Configurations

Configuration items

There are two levels of configuration items in pipen: pipeline level and process level.

There are only 3 configuration items at pipeline level:

loglevel: The logging level for the logger (Default: "info")
workdir: Where the metadata and intermediate files are saved for the pipeline (Default: ./.pipen)
plugins: The plugins to be enabled or disabled for the pipeline

These items cannot be set or changed at process level.

Following items are at process level. They can be set changed at process level so that they can be process-specific. You may also see some of the configuration items introduced here

cache: Should we detect whether the jobs are cached? See also here
dirsig: When checking the signature for caching, whether should we walk through the content of the directory? This is sometimes time-consuming if the directory is big.
error_strategy: How to deal with the errors: retry, ignore or halt. See also here
num_retries: How many times to retry to jobs once error occurs.
template: efine the template engine to use. See also here
template_opts: Options to initialize the template engine (will inherit from pipeline level)
forks: How many jobs to run simultaneously?
lang: The language for the script to run. See also here
plugin_opts: Options for process-level plugins, will inherit from pipeline level
scheduler: The scheduler to run the jobs
scheduler_opts: The options for the scheduler, will inherit from pipeline level
submission_batch: How many jobs to be submited simultaneously

Configuration priorities

There are different places to set values for the configuration items (priorities from low to high):

The configuration files (priorities from low to high):
~/.pipen.toml
./.pipen.toml
PIPEN.osenv

See here for how the configuration files are loaded. pipen uses TOML as configuration language, see here for more information about toml format.

The arguments of Pipen constructor
The process definition

Note

The configurations from configuration files are with profiles.

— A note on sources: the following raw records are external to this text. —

import Mathlib.RingTheory.Polynomial.Cyclotomic.Roots
import Mathlib.RingTheory.RootsOfUnity.Complex
import Mathlib.FieldTheory.IntermediateField.Adjoin.Basic
import Mathlib.FieldTheory.IntermediateField.Algebraic
import Mathlib.FieldTheory.Minpoly.Finite
import Mathlib.Analysis.Fourier.FiniteAbelian.PontryaginDuality
import Mathlib.GroupTheory.OrderOfElement
import HarnessLib

/-!
# No primitive cube root of unity among the character values of a group of order prime to `3`

ω-census `pub-omega`, family (b3), seat pub-omega-group gen 6.  Framing: lottery ticket; floor = certified bounds/negative
ranges.  VALUE: an algebraic lemma used by the structure theorem for domino cube law triples
(`DominoStructureChar.lean`); NOT progress on ω.

**Lemma Ω (`charsum_sq_add_mul_add_sq_eq_zero`).** Let `A` be a finite abelian group with `3 ∤ |A|`, `ψ : AddChar A ℂ`,
and `z₀ = ∑_{a ∈ X} ψ a`, `z₁ = ∑_{a ∈ Y} ψ a` for finite sets `X, Y ⊆ A`.  If `z₀² + z₀ z₁ + z₁² = 0` then `z₀ = z₁ = 0`.

*Proof.* All values `ψ a` are `n`-th roots of unity (`n = |A|`), hence lie in `K = ℚ(μ) ⊂ ℂ`, `μ = e^{2πi/n}`; so do
`z₀, z₁`.  If `z₁ ≠ 0` then `λ = z₀/z₁ ∈ K` satisfies `λ² + λ + 1 = 0`, so `λ` is a primitive cube root of unity and
`K` contains `e^{2πi/3}`; with `3a + nb = 1` it then contains the primitive `3n`-th root `ζ = e^{2πi/(3n)} = μ^a ω^b`,
whose minimal polynomial over `ℚ` has degree `φ(3n) = 2φ(n) > φ(n) = [K : ℚ]` — contradiction.
-/

namespace Summit.MatrixMultiplication.OmegaCensus

open Polynomial IntermediateField Complex

/-- If `3 ∤ n` (`n ≥ 1`), the field `ℚ(μ) ⊂ ℂ` generated by the primitive `n`-th root of unity `μ = ζ³`,
`ζ = e^{2πi/(3n)}`, does not contain the primitive cube root of unity `ζⁿ`. [folklore] -/
theorem zeta_pow_not_mem_adjoin (n : ℕ) (hn : 0 < n) (h3 : ¬ 3 ∣ n) :
    (Complex.exp (2 * Real.pi * Complex.I / (3 * n : ℕ))) ^ n ∉
      ℚ⟮(Complex.exp (2 * Real.pi * Complex.I / (3 * n : ℕ))) ^ 3⟯ := by
  set ζ : ℂ := Complex.exp (2 * Real.pi * Complex.I / (3 * n : ℕ)) with hζdef
  have h3n : 0 < 3 * n := by omega
  have hζ : IsPrimitiveRoot ζ (3 * n) := Complex.isPrimitiveRoot_exp (3 * n) h3n.ne'
  have hμ : IsPrimitiveRoot (ζ ^ 3) n := hζ.pow h3n rfl
  set K := ℚ⟮ζ ^ 3⟯ with hKdef
  intro hω
  -- `ζ ∈ K` via Bézout `3a + nb = 1`
  have hcop : Nat.Coprime 3 n := (Nat.Prime.coprime_iff_not_dvd Nat.prime_three).2 h3
  obtain ⟨a, b, hab⟩ : ∃ a b : ℤ, a * 3 + b * n = 1 := by
    have := Nat.isCoprime_iff_coprime.mpr hcop
    obtain ⟨a, b, h⟩ := this
    exact ⟨a, b, by simpa using h⟩
  have hζ0 : ζ ≠ 0 := hζ.ne_zero (by omega)
  have hζK : ζ ∈ K := by
    have e : (ζ ^ 3) ^ a * (ζ ^ n) ^ b = ζ := by
      have h1 : ((3 : ℕ) : ℤ) * a + ((n : ℕ) : ℤ) * b = 1 := by push_cast; linarith
      rw [← zpow_natCast ζ 3, ← zpow_natCast ζ n, ← zpow_mul, ← zpow_mul, ← zpow_add₀ hζ0, h1, zpow_one]
    rw [← e]
    exact mul_mem (zpow_mem (mem_adjoin_simple_self ℚ (ζ ^ 3)) a) (zpow_mem hω b)
  -- degrees
  have hint : IsIntegral ℚ (ζ ^ 3) := (hμ.isIntegral hn).tower_top
  haveI : FiniteDimensional ℚ K := adjoin.finiteDimensional hint
  have hfin : Module.finrank ℚ K = Nat.totient n := by
    rw [hKdef, adjoin.finrank hint, ← cyclotomic_eq_minpoly_rat hμ hn, natDegree_cyclotomic]
  have hle : (minpoly ℚ ζ).natDegree ≤ Module.finrank ℚ K := by
    have h1 := minpoly.natDegree_le (A := ℚ) (⟨ζ, hζK⟩ : K)
    have h2 : minpoly ℚ (⟨ζ, hζK⟩ : K) = minpoly ℚ ζ := IntermediateField.minpoly_eq (⟨ζ, hζK⟩ : K)
    rwa [h2] at h1
  rw [← cyclotomic_eq_minpoly_rat hζ h3n, natDegree_cyclotomic, hfin,
    Nat.totient_mul hcop, Nat.totient_prime Nat.prime_three] at hle
  have hpos : 0 < Nat.totient n := Nat.totient_pos.mpr hn
  omega

variable {A : Type*} [AddCommGroup A] [Fintype A]

/-- Every value of an additive character of a finite abelian group `A` lies in `ℚ(μ)`, `μ` a primitive `|A|`-th root
of unity (here `μ = ζ³`, `ζ = e^{2πi/(3|A|)}`). [folklore] -/
theorem addChar_apply_mem_adjoin (ψ : AddChar A ℂ) (a : A) :
    ψ a ∈ ℚ⟮(Complex.exp (2 * Real.pi * Complex.I / (3 * Fintype.card A : ℕ))) ^ 3⟯ := by
  set n := Fintype.card A with hndef
  have hn : 0 < n := Fintype.card_pos
  set ζ : ℂ := Complex.exp (2 * Real.pi * Complex.I / (3 * n : ℕ)) with hζdef
  have h3n : 0 < 3 * n := by omega
  have hζ : IsPrimitiveRoot ζ (3 * n) := Complex.isPrimitiveRoot_exp (3 * n) h3n.ne'
  have hμ : IsPrimitiveRoot (ζ ^ 3) n := hζ.pow h3n rfl
  have hpow : ψ a ^ n = 1 := by
    rw [← AddChar.map_nsmul_eq_pow, hndef, card_nsmul_eq_zero, AddChar.map_zero_eq_one]
  haveI : NeZero n := ⟨hn.ne'⟩
  obtain ⟨i, -, hi⟩ := hμ.eq_pow_of_pow_eq_one hpow
  rw [← hi]
  exact pow_mem (mem_adjoin_simple_self ℚ (ζ ^ 3)) i

/-- A character sum of a finite abelian group lies in `ℚ(μ)`. [folklore] -/
theorem charsum_mem_adjoin (ψ : AddChar A ℂ) (X : Finset A) :
    (∑ a ∈ X, ψ a) ∈ ℚ⟮(Complex.exp (2 * Real.pi * Complex.I / (3 * Fintype.card A : ℕ))) ^ 3⟯ :=
  sum_mem fun a _ => addChar_apply_mem_adjoin ψ a

/-- **Lemma Ω.** If `3 ∤ |A|` then two character sums `z₀, z₁` of `A` with `z₀² + z₀z₁ + z₁² = 0` both vanish
(equivalently: the ratio of two non-zero character sums is never a primitive cube root of unity). [folklore] -/
theorem charsum_sq_add_mul_add_sq_eq_zero (h3 : ¬ 3 ∣ Fintype.card A) (ψ : AddChar A ℂ) (X Y : Finset A)
    (h : (∑ a ∈ X, ψ a) ^ 2 + (∑ a ∈ X, ψ a) * (∑ a ∈ Y, ψ a) + (∑ a ∈ Y, ψ a) ^ 2 = 0) :
    (∑ a ∈ X, ψ a) = 0 ∧ (∑ a ∈ Y, ψ a) = 0 := by
  set n := Fintype.card A with hndef
  have hn : 0 < n := Fintype.card_pos
  set ζ : ℂ := Complex.exp (2 * Real.pi * Complex.I / (3 * n : ℕ)) with hζdef
  have h3n : 0 < 3 * n := by omega
  have hζ : IsPrimitiveRoot ζ (3 * n) := Complex.isPrimitiveRoot_exp (3 * n) h3n.ne'
  have hω : IsPrimitiveRoot (ζ ^ n) 3 := hζ.pow h3n (by ring)
  set K := ℚ⟮ζ ^ 3⟯ with hKdef
  set z₀ := ∑ a ∈ X, ψ a with hz₀
  set z₁ := ∑ a ∈ Y, ψ a with hz₁
  have hz₀K : z₀ ∈ K := charsum_mem_adjoin ψ X
  have hz₁K : z₁ ∈ K := charsum_mem_adjoin ψ Y
  by_cases hz1 : z₁ = 0
  · refine ⟨?_, hz1⟩
    rw [hz1, mul_zero, add_zero, zero_pow two_ne_zero, add_zero] at h
    exact pow_eq_zero_iff two_ne_zero |>.mp h
  · exfalso
    set l := z₀ / z₁ with hl
    have hlK : l ∈ K := div_mem hz₀K hz₁K
    have hl2 : l ^ 2 + l + 1 = 0 := by
      have : (l ^ 2 + l + 1) * z₁ ^ 2 = z₀ ^ 2 + z₀ * z₁ + z₁ ^ 2 := by
        rw [hl]; field_simp
      have hz : z₁ ^ 2 ≠ 0 := pow_ne_zero 2 hz1
      have := this.trans h
      exact (mul_eq_zero.mp this).resolve_right hz
    have hl3 : l ^ 3 = 1 := by
      have : l ^ 3 - 1 = (l - 1) * (l ^ 2 + l + 1) := by ring
      rw [hl2, mul_zero] at this
      exact sub_eq_zero.mp this
    have hl1 : l ≠ 1 := by
      intro h1; rw [h1] at hl2; norm_num at hl2
    haveI : NeZero (3 : ℕ) := ⟨by norm_num⟩
    obtain ⟨i, hi, hil⟩ := hω.eq_pow_of_pow_eq_one hl3
    -- `i ∈ {1, 2}` and then `ζ^n ∈ K`
    have hωK : ζ ^ n ∈ K := by
      interval_cases i
      · exfalso; rw [pow_zero] at hil; exact hl1 hil.symm
      · rw [pow_one] at hil; rw [hil]; exact hlK
      · -- `ζ^n = ((ζ^n)^2)^2` since `(ζ^n)^3 = 1`
        have h1 : (ζ ^ n) ^ 3 = 1 := hω.pow_eq_one
        have e : ζ ^ n = ((ζ ^ n) ^ 2) ^ 2 := by
          have : ((ζ ^ n) ^ 2) ^ 2 = (ζ ^ n) ^ 3 * ζ ^ n := by ring
          rw [this, h1, one_mul]
        rw [e, hil]
        exact pow_mem hlK 2
    exact zeta_pow_not_mem_adjoin n hn h3 hωK

end Summit.MatrixMultiplication.OmegaCensus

If the same profile name appears in multiple configuration files, the items will be inherited from the lower-priority files.

Note

Special note for lang.

If it is not set at process level, and there are shebang in the script, whatever you specified at pipeline level (including in the configuration files), it will be ignored and the interpreter in the shebang will be used.

Profiles

You can have different profiles in configuration files:

~/.pipen.toml

[default]
scheduler = "local"

[sge]
scheduler = "sge"

[sge.schduler_opts]
sge_q = "1-day"

To use the sge profile:

Pipen().run(P1, profile="sge")

You can also have a configuration in current directory:

./.pipen.toml

[sge.scheduler_opts]
sge_q = "7-days"

Then the queue to run the jobs will be 7-days. Note that we didn't specify the scheduler in ./.pipen.toml, which is inherited from ~/.pipen.toml.